Artikel 19 Algemene Procedureregels
19.1 Nadere eisen
Bij het stellen van nadere eisen als bedoeld in deze regels gelden de volgende procedureregels:
a. het ontwerpbesluit ligt gedurende tenminste twee weken voor een ieder ter inzage ter gemeentesecretarie;
b. burgemeester en wethouders maken de terinzagelegging van het ontwerpbesluit tevoren bekend in een of meer dag-, nieuws- of huis-aan-huisbladen, die in de gemeente worden verspreid en voorts op de gebruikelijke wijze;
c. de bekendmaking houdt in de bevoegdheid van belanghebbenden tot het naar keuze schriftelijk of mondeling indienen van zienswijzen bij burgemeester en wethouders tegen het ontwerpbesluit gedurende de onder a. genoemde termijn;
d. burgemeester en wethouders delen aan hen die hun zienswijzen hebben ingediend de beslissing daaromtrent mede.
Artikel 20 Overige Regels
20.1 Verhouding tussen bestemmingen
a. Waar een enkelbestemming samenvalt met een dubbelbestemming geldt primair het bepaalde ten aanzien van de dubbelbestemming;
b. Waar dubbelbestemmingen samenvallen gelden:
1. in de eerste plaats de regels van de dubbelbestemming 'Waterstaat - Waterlopen";
2. in de tweede plaats de regels van de dubbelbestemming 'Waarde Archeologie - 4';
3. in de derde plaats de regels van de dubbelbestemming 'Waarde Archeologie - 5';
4. in de vierde plaats de regels van de dubbelbestemming 'Waarde Archeologie - 7';
5. in de vijfde plaats de regels van de dubbelbestemming 'Leiding - Hoogspanningsverbinding'.

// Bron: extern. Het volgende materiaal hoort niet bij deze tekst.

import Mathlib
import Summits.Ventures.PercRepro2.TypedReduce5U
import Summits.Ventures.PercRepro2.TypedUntouchedMarks

/-!
# The reduction spine of row 2′TRI, I: the four-mark base, the pinned-loop rule and the reduction
measure (blind cell PercRepro2, p2 g0, 2026-08-25; sub-claim S1 of `proofs/CRUX-SUBCLAIMS.md`,
section `proofs/subclaims/S1-REDUCTION.md`)

The typed reduction calculus of the cell (`TypedContract.lean` / `TypedReduce5.lean` /
`TypedReduce5U.lean`: contraction of pinned-open edges, the typed root pair, typed loops, unmarked
leaves, pendant `b` / `o`, parallel and series pairs) is closed into one kernel statement in
`TypedResidual.lean`; this file holds its ingredients:

* **`Base5U4`** — the base of the calculus extended by the two further vanishing rules of
  `TypedUntouchedMarks.lean`: at most five typed edges (`FiveTypedAll`), or one of the four marks
  `a₁, a₂, o, b` has its pinned cluster untouched by the typed edges (the typed base is then `0`);
  `RedM5U4 := RedMGen Base5U4` and `typedCount_nonneg_of_redM5U4` (row 2′TRI on it),
  `redM5U4_of_redM5U` (the inclusion of the landed class);
* **`typedCount_pinned_loop`** — the one rule the calculus lacked: a pinned-open LOOP off `F` (as
  contraction produces them) may be closed without changing the typed count
  (`typedCount_insert_pinned` + `typedCount_loop` + `typedCount_type_zero`);
* **`redMeasure`** `= 3·|F| + #pinned-open + #pinned-open non-loops`, with the three descent
  lemmas `redMeasure_erase_update_lt` (a typed edge erased and re-pinned: loop, leaf, pendant,
  parallel, series), `redMeasure_contract_lt` (contraction of a pinned-open non-loop) and
  `redMeasure_update_closed_lt` (a pinned-open loop closed) — every rule strictly decreases it.

Own code; standard axioms; no `native_decide`.
-/

namespace Summit.Ventures.PercRepro2

open UnionCluster

namespace CovForm

namespace TypedRed

open Contract Untouched

/-! ## The four-mark base -/

section Base5U4

variable {V : Type*} {E : Type*} [Fintype E] [DecidableEq E]

/-- The base of the reduction calculus with the four vanishing rules: at most five typed edges, or
the pinned cluster of one of `a₁`, `a₂`, `o`, `b` untouched by the typed edges. -/
def Base5U4 (ends : E → Sym2 V) (o a₁ a₂ _a₃ b : V) (F : Finset E) (z : Config E)
    (_τ : E → ℕ) : Prop :=
  F.card ≤ 5 ∨ UntouchedBy ends F z a₁ ∨ UntouchedBy ends F z a₂ ∨ UntouchedBy ends F z o ∨
    UntouchedBy ends F z b

variable {R : Type*} [Field R] [LinearOrder R] [IsStrictOrderedRing R]

/-- The typed count is nonnegative on the base `Base5U4` (`FiveTypedAll` for `|F| ≤ 5`; the
untouched-mark vanishing theorems otherwise). -/
theorem typedCount_nonneg_of_base5U4 (ends : E → Sym2 V) (o a₁ a₂ a₃ b : V) (F : Finset E)
    (z : Config E) (τ : E → ℕ) (hB : Base5U4 ends o a₁ a₂ a₃ b F z τ)
    (hτ : ∀ e ∈ F, τ e = 1 ∨ τ e = 2) :
    0 ≤ typedCount F z τ (K3 ends o a₁ a₂ a₃ b : Config E → Config E → Config E → R) := by
  rcases hB with h5 | h1 | h2 | ho | hb
  · exact TwoTyped.typedCount_nonneg_of_card_le_five' ends o a₁ a₂ a₃ b F h5 z τ hτ
  · rw [typedCount_eq_zero_of_untouched_a1 ends o a₁ a₂ a₃ b F z τ hτ h1]
  · rw [typedCount_eq_zero_of_untouched_a2 ends o a₁ a₂ a₃ b F z τ hτ h2]
  · rw [typedCount_eq_zero_of_untouched_o ends o a₁ a₂ a₃ b F z τ hτ ho]
  · rw [typedCount_eq_zero_of_untouched_b ends o a₁ a₂ a₃ b F z τ hτ hb]

end Base5U4

section RedM5U4

variable {V : Type*} {E : Type*} [DecidableEq V] [Fintype E] [DecidableEq E]

/-- **The reducible class with the four-mark base.** -/
abbrev RedM5U4 : (E → Sym2 V) → V → V → V → V → V → Finset E → Config E → (E → ℕ) → Prop :=
  RedMGen Base5U4

variable {R : Type*} [Field R] [LinearOrder R] [IsStrictOrderedRing R]

/-- **Row 2′TRI on `RedM5U4`.** -/
theorem typedCount_nonneg_of_redM5U4 {ends : E → Sym2 V} {o a₁ a₂ a₃ b : V} {F : Finset E}
    {z : Config E} {τ : E → ℕ} (h : RedM5U4 ends o a₁ a₂ a₃ b F z τ)
    (hτ : ∀ e ∈ F, τ e = 1 ∨ τ e = 2) :
    0 ≤ typedCount F z τ (K3 ends o a₁ a₂ a₃ b : Config E → Config E → Config E → R) :=
  typedCount_nonneg_of_redMGen (fun ends o a₁ a₂ a₃ b F z τ hB hτ =>
    typedCount_nonneg_of_base5U4 ends o a₁ a₂ a₃ b F z τ hB hτ) h hτ

omit [Fintype E] in
/-- `RedM5U ⊆ RedM5U4` (the same rules, a weaker base). -/
theorem redM5U4_of_redM5U {ends : E → Sym2 V} {o a₁ a₂ a₃ b : V} {F : Finset E} {z : Config E}
    {τ : E → ℕ} (h : RedM5U ends o a₁ a₂ a₃ b F z τ) : RedM5U4 ends o a₁ a₂ a₃ b F z τ := by
  induction h with
  | base ends o a₁ a₂ a₃ b F z τ hF =>
    refine RedMGen.base ends o a₁ a₂ a₃ b F z τ ?_
    rcases hF with h | h | h
    · exact Or.inl h
    · exact Or.inr (Or.inl h)
    · exact Or.inr (Or.inr (Or.inl h))
  | @contract ends o a₁ a₂ a₃ b F z τ g u v hg hgF hz _ ih =>
    exact RedMGen.contract ends o a₁ a₂ a₃ b F z τ hg hgF hz ih
  | @rootPair ends o a₁ a₂ a₃ b F z τ f hf hfF =>
    exact RedMGen.rootPair ends o a₁ a₂ a₃ b F z τ hf hfF
  | @loop ends o a₁ a₂ a₃ b F z τ f u hf hfF _ ih =>
    exact RedMGen.loop ends o a₁ a₂ a₃ b F z τ hf hfF ih
  | @leaf ends o a₁ a₂ a₃ b F z τ f l u hf hlu hlo hl1 hl2 hl3 hlb hfF hcl _ ih =>
    exact RedMGen.leaf ends o a₁ a₂ a₃ b F z τ hf hlu hlo hl1 hl2 hl3 hlb hfF hcl ih
  | @pendantB ends o a₁ a₂ a₃ b F z τ f u hf hbu hbo hb1 hb2 hb3 hfF hcl _ ih =>
    exact RedMGen.pendantB ends o a₁ a₂ a₃ b F z τ hf hbu hbo hb1 hb2 hb3 hfF hcl ih
  | @pendantO ends o a₁ a₂ a₃ b F z τ f u hf hou ho1 ho2 ho3 hob hfF hcl _ ih =>
    exact RedMGen.pendantO ends o a₁ a₂ a₃ b F z τ hf hou ho1 ho2 ho3 hob hfF hcl ih
  | @parallel ends o a₁ a₂ a₃ b F z τ e f hef hpar heF hfF _ _ _ ih1 ih2 ih3 =>
    exact RedMGen.parallel ends o a₁ a₂ a₃ b F z τ hef hpar heF hfF ih1 ih2 ih3
  | @series ends o a₁ a₂ a₃ b F z τ e f hef u w v he hf hwu hwv hwo hw1 hw2 hw3 hwb heF hfF hcl
      _ _ _ ih0 ih1 ih2 =>
    exact RedMGen.series ends o a₁ a₂ a₃ b F z τ hef he hf hwu hwv hwo hw1 hw2 hw3 hwb heF hfF
      hcl ih0 ih1 ih2

end RedM5U4

/-! ## The missing rule: a pinned-open loop off `F` may be closed -/

section PinnedLoop

variable {V : Type*} {E : Type*} [Fintype E] [DecidableEq E] {R : Type*} [Field R]

/-- **Pinned loop**: closing a pinned-open loop `g ∉ F` does not change the typed count (put `g`
into `F` with the pinned type `3`, apply the typed-loop rule, take it out with type `0`). -/
theorem typedCount_pinned_loop (ends : E → Sym2 V) (o a₁ a₂ a₃ b : V) {g : E} {u : V}
    (hg : ends g = s(u, u)) (F : Finset E) (hgF : g ∉ F) (z : Config E) (hz : z g = true)
    (τ : E → ℕ) :
    typedCount F z τ (K3 ends o a₁ a₂ a₃ b : Config E → Config E → Config E → R) =
      typedCount F (Function.update z g false) τ (K3 ends o a₁ a₂ a₃ b) := by
  have h1 := typedCount_insert_pinned F g hgF z τ
    (K3 ends o a₁ a₂ a₃ b : Config E → Config E → Config E → R)
  rw [hz] at h1
  have h3 : (if true = true then 3 else 0) = 3 := rfl
  rw [h3] at h1
  rw [← h1, typedCount_loop ends o a₁ a₂ a₃ b hg (insert g F) (Finset.mem_insert_self g F) z,
    Function.update_self, Nat.choose_self, Nat.cast_one, one_mul, Function.update_idem,
    typedCount_type_zero (insert g F) g (Finset.mem_insert_self g F) z _
      (Function.update_self g 0 τ), Finset.erase_insert hgF]
  exact typedCount_congr_τ F _ (fun e he => Function.update_of_ne (fun h : e = g => hgF (h ▸ he)) 0 τ) _

end PinnedLoop

/-! ## The reduction measure -/

section Measure

variable {V : Type*} {E : Type*} [DecidableEq V] [Fintype E] [DecidableEq E]

/-- The pinned-open edges off `F`. -/
def pinnedOpen (F : Finset E) (z : Config E) : Finset E :=
  Finset.univ.filter fun g => g ∉ F ∧ z g = true

/-- The pinned-open non-loop edges off `F`. -/
def pinnedOpenNonLoop (ends : E → Sym2 V) (F : Finset E) (z : Config E) : Finset E :=
  Finset.univ.filter fun g => g ∉ F ∧ z g = true ∧ ¬ (ends g).IsDiag

/-- The reduction measure `3·|F| + #pinned-open + #pinned-open non-loops`: every rule of the
calculus strictly decreases it. -/
def redMeasure (ends : E → Sym2 V) (F : Finset E) (z : Config E) : ℕ :=
  3 * F.card + (pinnedOpen F z).card + (pinnedOpenNonLoop ends F z).card

omit [DecidableEq V] in
/-- Membership in the pinned-open edge set. -/
lemma mem_pinnedOpen {F : Finset E} {z : Config E} {g : E} :
    g ∈ pinnedOpen F z ↔ g ∉ F ∧ z g = true := by
  simp [pinnedOpen]

/-- Membership in the pinned-open non-loop edge set. -/
lemma mem_pinnedOpenNonLoop {ends : E → Sym2 V} {F : Finset E} {z : Config E} {g : E} :
    g ∈ pinnedOpenNonLoop ends F z ↔ g ∉ F ∧ z g = true ∧ ¬ (ends g).IsDiag := by
  simp [pinnedOpenNonLoop]

/-- Erasing a typed edge and re-pinning it: the measure drops. -/
theorem redMeasure_erase_update_lt (ends : E → Sym2 V) {F : Finset E} {f : E} (hf : f ∈ F)
    (z : Config E) (c : Bool) :
    redMeasure ends (F.erase f) (Function.update z f c) < redMeasure ends F z := by
  have hpo : pinnedOpen (F.erase f) (Function.update z f c) ⊆ insert f (pinnedOpen F z) := by
    intro g hg
    rw [mem_pinnedOpen] at hg
    rw [Finset.mem_insert, mem_pinnedOpen]
    by_cases hgf : g = f
    · exact Or.inl hgf
    · refine Or.inr ⟨fun hgF => hg.1 (Finset.mem_erase.2 ⟨hgf, hgF⟩), ?_⟩
      rw [Function.update_of_ne hgf] at hg
      exact hg.2
  have hnl : pinnedOpenNonLoop ends (F.erase f) (Function.update z f c) ⊆
      insert f (pinnedOpenNonLoop ends F z) := by
    intro g hg
    rw [mem_pinnedOpenNonLoop] at hg
    rw [Finset.mem_insert, mem_pinnedOpenNonLoop]
    by_cases hgf : g = f
    · exact Or.inl hgf
    · refine Or.inr ⟨fun hgF => hg.1 (Finset.mem_erase.2 ⟨hgf, hgF⟩), ?_, hg.2.2⟩
      rw [Function.update_of_ne hgf] at hg
      exact hg.2.1
  have h1 := (Finset.card_le_card hpo).trans (Finset.card_insert_le f _)
  have h2 := (Finset.card_le_card hnl).trans (Finset.card_insert_le f _)
  have hc := Finset.card_erase_of_mem hf
  have hpos : 1 ≤ F.card := Finset.card_pos.2 ⟨f, hf⟩
  unfold redMeasure
  omega

/-- Contracting a pinned-open non-loop edge: the measure drops. -/
theorem redMeasure_contract_lt (ends : E → Sym2 V) {g : E} {u v : V} (hg : ends g = s(u, v))
    (huv : u ≠ v) {F : Finset E} (hgF : g ∉ F) {z : Config E} (hz : z g = true) :
    redMeasure (contractEnds ends {u, v} u) F z < redMeasure ends F z := by
  have hsub : pinnedOpenNonLoop (contractEnds ends {u, v} u) F z ⊆ pinnedOpenNonLoop ends F z := by
    intro g' hg'
    rw [mem_pinnedOpenNonLoop] at hg' ⊢
    refine ⟨hg'.1, hg'.2.1, fun hd => hg'.2.2 ?_⟩
    rw [contractEnds_apply]
    exact hd.map
  have hss : pinnedOpenNonLoop (contractEnds ends {u, v} u) F z ⊂ pinnedOpenNonLoop ends F z := by
    rw [Finset.ssubset_iff_of_subset hsub]
    refine ⟨g, ?_, ?_⟩
    · rw [mem_pinnedOpenNonLoop]
      refine ⟨hgF, hz, ?_⟩
      rw [hg, Sym2.mk_isDiag_iff]
      exact huv
    · rw [mem_pinnedOpenNonLoop]
      rintro ⟨-, -, hd⟩
      apply hd
      rw [contractEnds_apply, hg, Sym2.map_mk, Sym2.mk_isDiag_iff,
        contractMap_of_mem (Finset.mem_insert_self u {v}),
        contractMap_of_mem (Finset.mem_insert_of_mem (Finset.mem_singleton_self v))]
  have := Finset.card_lt_card hss
  unfold redMeasure
  omega

/-- Closing a pinned-open edge off `F`: the measure drops. -/
theorem redMeasure_update_closed_lt (ends : E → Sym2 V) {F : Finset E} {g : E} (hgF : g ∉ F)
    {z : Config E} (hz : z g = true) :
    redMeasure ends F (Function.update z g false) < redMeasure ends F z := by
  have hsub : pinnedOpen F (Function.update z g false) ⊆ pinnedOpen F z := by
    intro g' hg'
    rw [mem_pinnedOpen] at hg' ⊢
    refine ⟨hg'.1, ?_⟩
    have hne : g' ≠ g := by
      rintro rfl
      rw [Function.update_self] at hg'
      exact Bool.false_ne_true hg'.2
    rw [Function.update_of_ne hne] at hg'
    exact hg'.2
  have hss : pinnedOpen F (Function.update z g false) ⊂ pinnedOpen F z := by
    rw [Finset.ssubset_iff_of_subset hsub]
    refine ⟨g, mem_pinnedOpen.2 ⟨hgF, hz⟩, ?_⟩
    rw [mem_pinnedOpen, Function.update_self]
    rintro ⟨-, h⟩
    exact Bool.false_ne_true h
  have hsub' : pinnedOpenNonLoop ends F (Function.update z g false) ⊆
      pinnedOpenNonLoop ends F z := by
    intro g' hg'
    rw [mem_pinnedOpenNonLoop] at hg' ⊢
    refine ⟨hg'.1, ?_, hg'.2.2⟩
    have hne : g' ≠ g := by
      rintro rfl
      rw [Function.update_self] at hg'
      exact Bool.false_ne_true hg'.2.1
    rw [Function.update_of_ne hne] at hg'
    exact hg'.2.1
  have h1 := Finset.card_lt_card hss
  have h2 := Finset.card_le_card hsub'
  unfold redMeasure
  omega

end Measure

end TypedRed

end CovForm

end Summit.Ventures.PercRepro2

20.2 Natura 2000 (coördinatiebepaling)
Burgemeester en wethouders zullen bij het toestaan van bouwwerken en werken en werkzaamheden rekening houden met de specifieke bestemming en instandhouding van Natura2000-gebieden, zoals die zijn weergegeven op de kaart die als Bijlage 6 bij deze regels is gevoegd, door voorkomen van significant negatieve aantasting van de natuurlijke kenmerken van de gebieden, zodanig dat er geen strijd met de Natuurbeschermingswet 1998 zal zijn.
20.3 Relatie
Vlakken die door middel van een relatie met elkaar verbonden zijn worden in deze regels gezien als één vlak.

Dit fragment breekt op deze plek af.